WORK ORDER: State how many lines of the entries below hold the word "hcomapA"; reply with nothing but the number.

Stored data
open CategoryTheory CategoryTheory.Limits AlgebraicGeometry TopologicalSpace
open IsLocalRing Literature.AlgebraicGeometry.Resolution Literature.AlgebraicGeometry.Resolution.LogChart
open Summit.ResolutionOfSingularities.ResolutionOfSingularities.Theorems.FRationalResolution

namespace Summit.ResolutionOfSingularities.ResolutionOfSingularities.Theorems.FRationalResolution.SingBlowupInduction

set_option maxHeartbeats 1600000 in
/-- **The global round: `X ∈ 𝒞(D)` and `π : X₁ → X` a blowing up along `𝓘_{Sing X}` give `X₁ ∈ 𝒞(D − 2)`.** See the
module docstring. [cite: Kato1994, (7.3), (10.1), (10.3)] [cite: GortzWedhorn2020, Prop. 13.91] -/
theorem invariant_of_isBlowup (D : ℕ) {k : Type} [Field k] {X X₁ : Scheme.{0}} (f : X ⟶ Spec (.of k))
    [LocallyOfFiniteType f] {π : X₁ ⟶ X} (hπ : IsBlowup π (singularLocusIdeal X f))
    (H : ∀ x : X, x ∉ Scheme.regularLocus X →
      ∃ (A : Type) (_ : CommRing A) (_ : IsNoetherianRing A) (n : ℕ) (P : AddSubmonoid (Fin n → ℤ))
          (φ : Multiplicative P →* A) (𝔭 : Ideal A) (_ : 𝔭.IsPrime) (C : Type) (_ : CommRing C) (_ : Algebra A C)
          (_ : IsNoetherianRing C) (Q : AddSubmonoid (Fin n → ℤ)) (χ : Multiplicative Q →* C) (u e : Fin n → ℤ)
          (a d : ℕ), a < d ∧ d ≤ D ∧ P.FG ∧
          (∀ (w : Fin n → ℤ) (k : ℕ), 0 < k → k • w ∈ P → w ∈ P) ∧
          Submodule.span ℤ (P : Set (Fin n → ℤ)) = ⊤ ∧ IsLogRegularAt P φ 𝔭 ∧
          ∃ (hPQ : P ≤ Q),
          (∀ p : P, χ (Multiplicative.ofAdd ⟨(p : Fin n → ℤ), hPQ p.2⟩) =
            algebraMap A C (φ (Multiplicative.ofAdd p))) ∧
          Algebra.adjoin A (Set.range χ) = ⊤ ∧
          (∀ q ∈ Q, ∃ p ∈ P, q + p ∈ P) ∧
          (∀ a : A, algebraMap A C a = 0 → ∃ p : P, φ (Multiplicative.ofAdd p) * a = 0) ∧
          (∀ (K : Type) [Field K] (g : A →+* K), (∀ p : P, g (φ (Multiplicative.ofAdd p)) ≠ 0) →
            ∃ ω : C →+* K, ω.comp (algebraMap A C) = g) ∧
          Q.FG ∧
          (∀ w, w ∈ Q ↔ ∃ g ∈ Submodule.span ℤ (faceMonoid P φ 𝔭 : Set (Fin n → ℤ)), ∃ m l : ℤ,
            0 ≤ l ∧ (a : ℤ) * l ≤ (d : ℤ) * m ∧ w = g + m • u + l • e) ∧
          (∀ g ∈ Submodule.span ℤ (faceMonoid P φ 𝔭 : Set (Fin n → ℤ)), ∀ m l : ℤ,
            g + m • u + l • e = 0 → m = 0 ∧ l = 0) ∧
          (∀ w : Fin n → ℤ, ∃ g ∈ Submodule.span ℤ (faceMonoid P φ 𝔭 : Set (Fin n → ℤ)),
            ∃ m l : ℤ, w = g + m • u + l • e) ∧
          (∀ (𝔮 : Ideal A) [𝔮.IsPrime], 𝔮 ≤ 𝔭 → ideal P φ 𝔭 ≤ 𝔮 → IsLogRegularAt P φ 𝔮) ∧
          n - Module.finrank ℤ (Submodule.span ℤ (faceMonoid P φ 𝔭 : Set (Fin n → ℤ))) ≤ 2 ∧
          ∃ (𝔓 : Ideal C) (_ : 𝔓.IsPrime), 𝔓.comap (algebraMap A C) = 𝔭 ∧
            (∀ q : Q, (q : Fin n → ℤ) ∉ Submodule.span ℤ (faceMonoid P φ 𝔭 : Set (Fin n → ℤ)) →
              χ (Multiplicative.ofAdd q) ∈ 𝔓) ∧
            ∃ (Y : Scheme.{0}) (ρ : Y ⟶ X) (_ : Etale ρ) (j : Y ⟶ Spec (.of C)) (_ : IsOpenImmersion j) (y : Y),
              ρ y = x ∧ (j y).asIdeal = 𝔓 ∧
              (∀ y' : Y, ¬ IsRegularLocalRing (Localization.AtPrime (j y').asIdeal) ↔
                ideal Q χ 𝔓 ≤ (j y').asIdeal) ∧
              (∀ y' : Y, ∀ w ∈ faceMonoid P φ 𝔭, val P φ w ∉ ((j y').asIdeal).comap (algebraMap A C)) ∧
              (∀ (y' : Y) (𝔮 : Ideal A) [𝔮.IsPrime], 𝔮 ≤ ((j y').asIdeal).comap (algebraMap A C) →
                IsLogRegularAt P φ 𝔮)) :
    ∀ x₁ : X₁, x₁ ∉ Scheme.regularLocus X₁ →
      ∃ (A : Type) (_ : CommRing A) (_ : IsNoetherianRing A) (n : ℕ) (P : AddSubmonoid (Fin n → ℤ))
          (φ : Multiplicative P →* A) (𝔭 : Ideal A) (_ : 𝔭.IsPrime) (C : Type) (_ : CommRing C) (_ : Algebra A C)
          (_ : IsNoetherianRing C) (Q : AddSubmonoid (Fin n → ℤ)) (χ : Multiplicative Q →* C) (u e : Fin n → ℤ)
          (a d : ℕ), a < d ∧ d ≤ D - 2 ∧ P.FG ∧
          (∀ (w : Fin n → ℤ) (k : ℕ), 0 < k → k • w ∈ P → w ∈ P) ∧
          Submodule.span ℤ (P : Set (Fin n → ℤ)) = ⊤ ∧ IsLogRegularAt P φ 𝔭 ∧
          ∃ (hPQ : P ≤ Q),
          (∀ p : P, χ (Multiplicative.ofAdd ⟨(p : Fin n → ℤ), hPQ p.2⟩) =
            algebraMap A C (φ (Multiplicative.ofAdd p))) ∧
          Algebra.adjoin A (Set.range χ) = ⊤ ∧
          (∀ q ∈ Q, ∃ p ∈ P, q + p ∈ P) ∧
          (∀ a : A, algebraMap A C a = 0 → ∃ p : P, φ (Multiplicative.ofAdd p) * a = 0) ∧
          (∀ (K : Type) [Field K] (g : A →+* K), (∀ p : P, g (φ (Multiplicative.ofAdd p)) ≠ 0) →
            ∃ ω : C →+* K, ω.comp (algebraMap A C) = g) ∧
          Q.FG ∧
          (∀ w, w ∈ Q ↔ ∃ g ∈ Submodule.span ℤ (faceMonoid P φ 𝔭 : Set (Fin n → ℤ)), ∃ m l : ℤ,
            0 ≤ l ∧ (a : ℤ) * l ≤ (d : ℤ) * m ∧ w = g + m • u + l • e) ∧
          (∀ g ∈ Submodule.span ℤ (faceMonoid P φ 𝔭 : Set (Fin n → ℤ)), ∀ m l : ℤ,
            g + m • u + l • e = 0 → m = 0 ∧ l = 0) ∧
          (∀ w : Fin n → ℤ, ∃ g ∈ Submodule.span ℤ (faceMonoid P φ 𝔭 : Set (Fin n → ℤ)),
            ∃ m l : ℤ, w = g + m • u + l • e) ∧
          (∀ (𝔮 : Ideal A) [𝔮.IsPrime], 𝔮 ≤ 𝔭 → ideal P φ 𝔭 ≤ 𝔮 → IsLogRegularAt P φ 𝔮) ∧
          n - Module.finrank ℤ (Submodule.span ℤ (faceMonoid P φ 𝔭 : Set (Fin n → ℤ))) ≤ 2 ∧
          ∃ (𝔓 : Ideal C) (_ : 𝔓.IsPrime), 𝔓.comap (algebraMap A C) = 𝔭 ∧
            (∀ q : Q, (q : Fin n → ℤ) ∉ Submodule.span ℤ (faceMonoid P φ 𝔭 : Set (Fin n → ℤ)) →
              χ (Multiplicative.ofAdd q) ∈ 𝔓) ∧
            ∃ (Y : Scheme.{0}) (ρ : Y ⟶ X₁) (_ : Etale ρ) (j : Y ⟶ Spec (.of C)) (_ : IsOpenImmersion j) (y : Y),
              ρ y = x₁ ∧ (j y).asIdeal = 𝔓 ∧
              (∀ y' : Y, ¬ IsRegularLocalRing (Localization.AtPrime (j y').asIdeal) ↔
                ideal Q χ 𝔓 ≤ (j y').asIdeal) ∧
              (∀ y' : Y, ∀ w ∈ faceMonoid P φ 𝔭, val P φ w ∉ ((j y').asIdeal).comap (algebraMap A C)) ∧
              (∀ (y' : Y) (𝔮 : Ideal A) [𝔮.IsPrime], 𝔮 ≤ ((j y').asIdeal).comap (algebraMap A C) →
                IsLogRegularAt P φ 𝔮) := by
  intro x₁ hx₁
  classical
  by_cases hx : π x₁ ∈ Scheme.regularLocus X
  · exact absurd (SingBlowupLowMeasure.mem_regularLocus_of_isBlowup_singularLocusIdeal f hπ x₁ hx) hx₁
  obtain ⟨A, _, _, n, P, φ, 𝔭, _, C, _, _, _, Q, χ, u, e, a, d, had, hdD, hP, hsat, hspanP, hreg, hPQ, hχ, hgen,
    hD, hK, hΩ, hQfg, hQ, hind, hspan, hreg', hrank, 𝔓, _, h𝔓A, h𝔓q, Y, ρ, _, j, _, y, hρy, hjy, hSing, hFunit,
    hregY⟩ := H _ hx
  obtain ⟨s, hsfin, hsQ, hsL, hsgen, h, hhQ, hhs, v, x, c, hc2, hcd, hQh, hindvx, hspanvx, 𝔔, h𝔔, h𝔔A, h𝔔q, hsing,
      Y', ρ', _, j', _, y', hρ'y, hj'y, hbook⟩ :=
    SingBlowupRoundRoof.exists_chart_of_singular_point' f hπ had hP hsat hspanP hreg hPQ hχ hgen hD hK hΩ hQfg hQ
      hind hspan hreg' hrank 𝔓 h𝔓A h𝔓q ρ j y hjy hSing x₁ hρy.symm hx₁
  haveI := h𝔔
  obtain ⟨𝔓h, _, -, -, -, -, -, hχ₂, hgen₂, hD₂, hK₂, hΩ₂, hfg₂, hcone, hind', hspan'⟩ :=
    FixedStratumNextRound.exists_fixedPrime_package_of_stratum hc2 hsfin hP hsat hspanP hreg hreg' hrank hPQ hχ hgen
      hD hK hΩ hQfg hhQ hQh hindvx hspanvx
  haveI : IsNoetherianRing (blowupAlgebra (Ideal.span ((fun q : Q => χ (Multiplicative.ofAdd q)) '' {q : Q | (q : Fin n → ℤ) ∈ s})) (χ (Multiplicative.ofAdd ⟨h, hhQ⟩))) := isNoetherianRing_blowupAlgebra_of_isNoetherianRing _ _
  -- the contraction of a point of the new roof to `A` is that of a point of the old roof
  have hcomapA : ∀ (y₃ : Y') (y₀ : Y), ((j' y₃).asIdeal).comap (algebraMap C (blowupAlgebra (Ideal.span ((fun q : Q => χ (Multiplicative.ofAdd q)) '' {q : Q | (q : Fin n → ℤ) ∈ s})) (χ (Multiplicative.ofAdd ⟨h, hhQ⟩)))) = (j y₀).asIdeal →
      ((j' y₃).asIdeal).comap (algebraMap A (blowupAlgebra (Ideal.span ((fun q : Q => χ (Multiplicative.ofAdd q)) '' {q : Q | (q : Fin n → ℤ) ∈ s})) (χ (Multiplicative.ofAdd ⟨h, hhQ⟩)))) = ((j y₀).asIdeal).comap (algebraMap A C) := by
    intro y₃ y₀ hb1
    rw [IsScalarTower.algebraMap_eq A C (blowupAlgebra (Ideal.span ((fun q : Q => χ (Multiplicative.ofAdd q)) '' {q : Q | (q : Fin n → ℤ) ∈ s})) (χ (Multiplicative.ofAdd ⟨h, hhQ⟩))), ← Ideal.comap_comap, hb1]
  refine ⟨A, inferInstance, inferInstance, n, P, φ, 𝔭, inferInstance, _, inferInstance, inferInstance, inferInstance,
    blowupChartMonoid Q {q : Q | (q : Fin n → ℤ) ∈ s} ⟨h, hhQ⟩,
    blowupChart Q χ {q : Q | (q : Fin n → ℤ) ∈ s} ⟨h, hhQ⟩, x, v - x, c - 1, c, by omega, by omega, hP, hsat,
    hspanP, hreg, hPQ.trans (le_blowupChartMonoid Q _ ⟨h, hhQ⟩), hχ₂, hgen₂, hD₂, hK₂, hΩ₂, hfg₂, hcone, hind',
    hspan', hreg', hrank, 𝔔, h𝔔, h𝔔A, h𝔔q, Y', ρ', inferInstance, j', inferInstance, y', hρ'y, hj'y, fun y₃ => ?_,
    fun y₃ w hw => ?_, fun y₃ 𝔮 _ h𝔮 => ?_⟩
  · -- the description propagates
    obtain ⟨y₀, hb1, -, hb3⟩ := hbook y₃
    have hSing₀ : ¬ IsRegularLocalRing (Localization.AtPrime (((j' y₃).asIdeal).comap (algebraMap C (blowupAlgebra (Ideal.span ((fun q : Q => χ (Multiplicative.ofAdd q)) '' {q : Q | (q : Fin n → ℤ) ∈ s})) (χ (Multiplicative.ofAdd ⟨h, hhQ⟩)))))) ↔
        ideal Q χ 𝔓 ≤ ((j' y₃).asIdeal).comap (algebraMap C (blowupAlgebra (Ideal.span ((fun q : Q => χ (Multiplicative.ofAdd q)) '' {q : Q | (q : Fin n → ℤ) ∈ s})) (χ (Multiplicative.ofAdd ⟨h, hhQ⟩)))) := by
      have gen : ∀ (I : Ideal C) [I.IsPrime], I = (j y₀).asIdeal →
          (¬ IsRegularLocalRing (Localization.AtPrime I) ↔ ideal Q χ 𝔓 ≤ I) := by
        rintro I _ rfl; exact hSing y₀
      exact gen _ hb1
    have hoff : ¬ Ideal.span ((fun q : Q => χ (Multiplicative.ofAdd q)) '' {q : Q | (q : Fin n → ℤ) ∈ s}) ≤
          ((j' y₃).asIdeal).comap (algebraMap C (blowupAlgebra (Ideal.span ((fun q : Q => χ (Multiplicative.ofAdd q)) '' {q : Q | (q : Fin n → ℤ) ∈ s})) (χ (Multiplicative.ofAdd ⟨h, hhQ⟩)))) →
        (IsRegularLocalRing (Localization.AtPrime (j' y₃).asIdeal) ↔
          IsRegularLocalRing (Localization.AtPrime (((j' y₃).asIdeal).comap (algebraMap C (blowupAlgebra (Ideal.span ((fun q : Q => χ (Multiplicative.ofAdd q)) '' {q : Q | (q : Fin n → ℤ) ∈ s})) (χ (Multiplicative.ofAdd ⟨h, hhQ⟩))))))) := by
      have gen : ∀ (I : Ideal C) [I.IsPrime], I = (j y₀).asIdeal →
          (¬ Ideal.span ((fun q : Q => χ (Multiplicative.ofAdd q)) '' {q : Q | (q : Fin n → ℤ) ∈ s}) ≤ I →
            (IsRegularLocalRing (Localization.AtPrime (j' y₃).asIdeal) ↔
              IsRegularLocalRing (Localization.AtPrime I))) := by
        rintro I _ rfl; exact hb3
      exact gen _ hb1
    have hFunit₃ : ∀ w ∈ faceMonoid P φ 𝔭, val P φ w ∉ ((j' y₃).asIdeal).comap (algebraMap A (blowupAlgebra (Ideal.span ((fun q : Q => χ (Multiplicative.ofAdd q)) '' {q : Q | (q : Fin n → ℤ) ∈ s})) (χ (Multiplicative.ofAdd ⟨h, hhQ⟩)))) := by
      intro w hw; rw [hcomapA y₃ y₀ hb1]; exact hFunit y₀ w hw
    have hregY₃ : ∀ (𝔮 : Ideal A) [𝔮.IsPrime], 𝔮 ≤ ((j' y₃).asIdeal).comap (algebraMap A (blowupAlgebra (Ideal.span ((fun q : Q => χ (Multiplicative.ofAdd q)) '' {q : Q | (q : Fin n → ℤ) ∈ s})) (χ (Multiplicative.ofAdd ⟨h, hhQ⟩)))) →
        IsLogRegularAt P φ 𝔮 := by
      intro 𝔮 _ h𝔮; rw [hcomapA y₃ y₀ hb1] at h𝔮; exact hregY y₀ 𝔮 h𝔮
    have key := SingBlowupRoundSing.singular_iff_forall_mem_of_chart hc2 hsfin hP hsat hspanP hrank hPQ hχ hgen hD
      hK hΩ hQfg hhQ hQh hindvx hspanvx hsQ hsL hsgen 𝔓 h𝔓A h𝔓q (j' y₃).asIdeal hSing₀ hoff hFunit₃ hregY₃
    exact key.trans (SingBlowupRoundSing.forall_mem_iff_ideal_le hPQ hχ hhQ 𝔔 h𝔔A h𝔔q _)
  · obtain ⟨y₀, hb1, -, -⟩ := hbook y₃
    rw [hcomapA y₃ y₀ hb1]; exact hFunit y₀ w hw
  · obtain ⟨y₀, hb1, -, -⟩ := hbook y₃
    rw [hcomapA y₃ y₀ hb1] at h𝔮; exact hregY y₀ 𝔮 h𝔮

SOLUTION TO THIS TASK: 5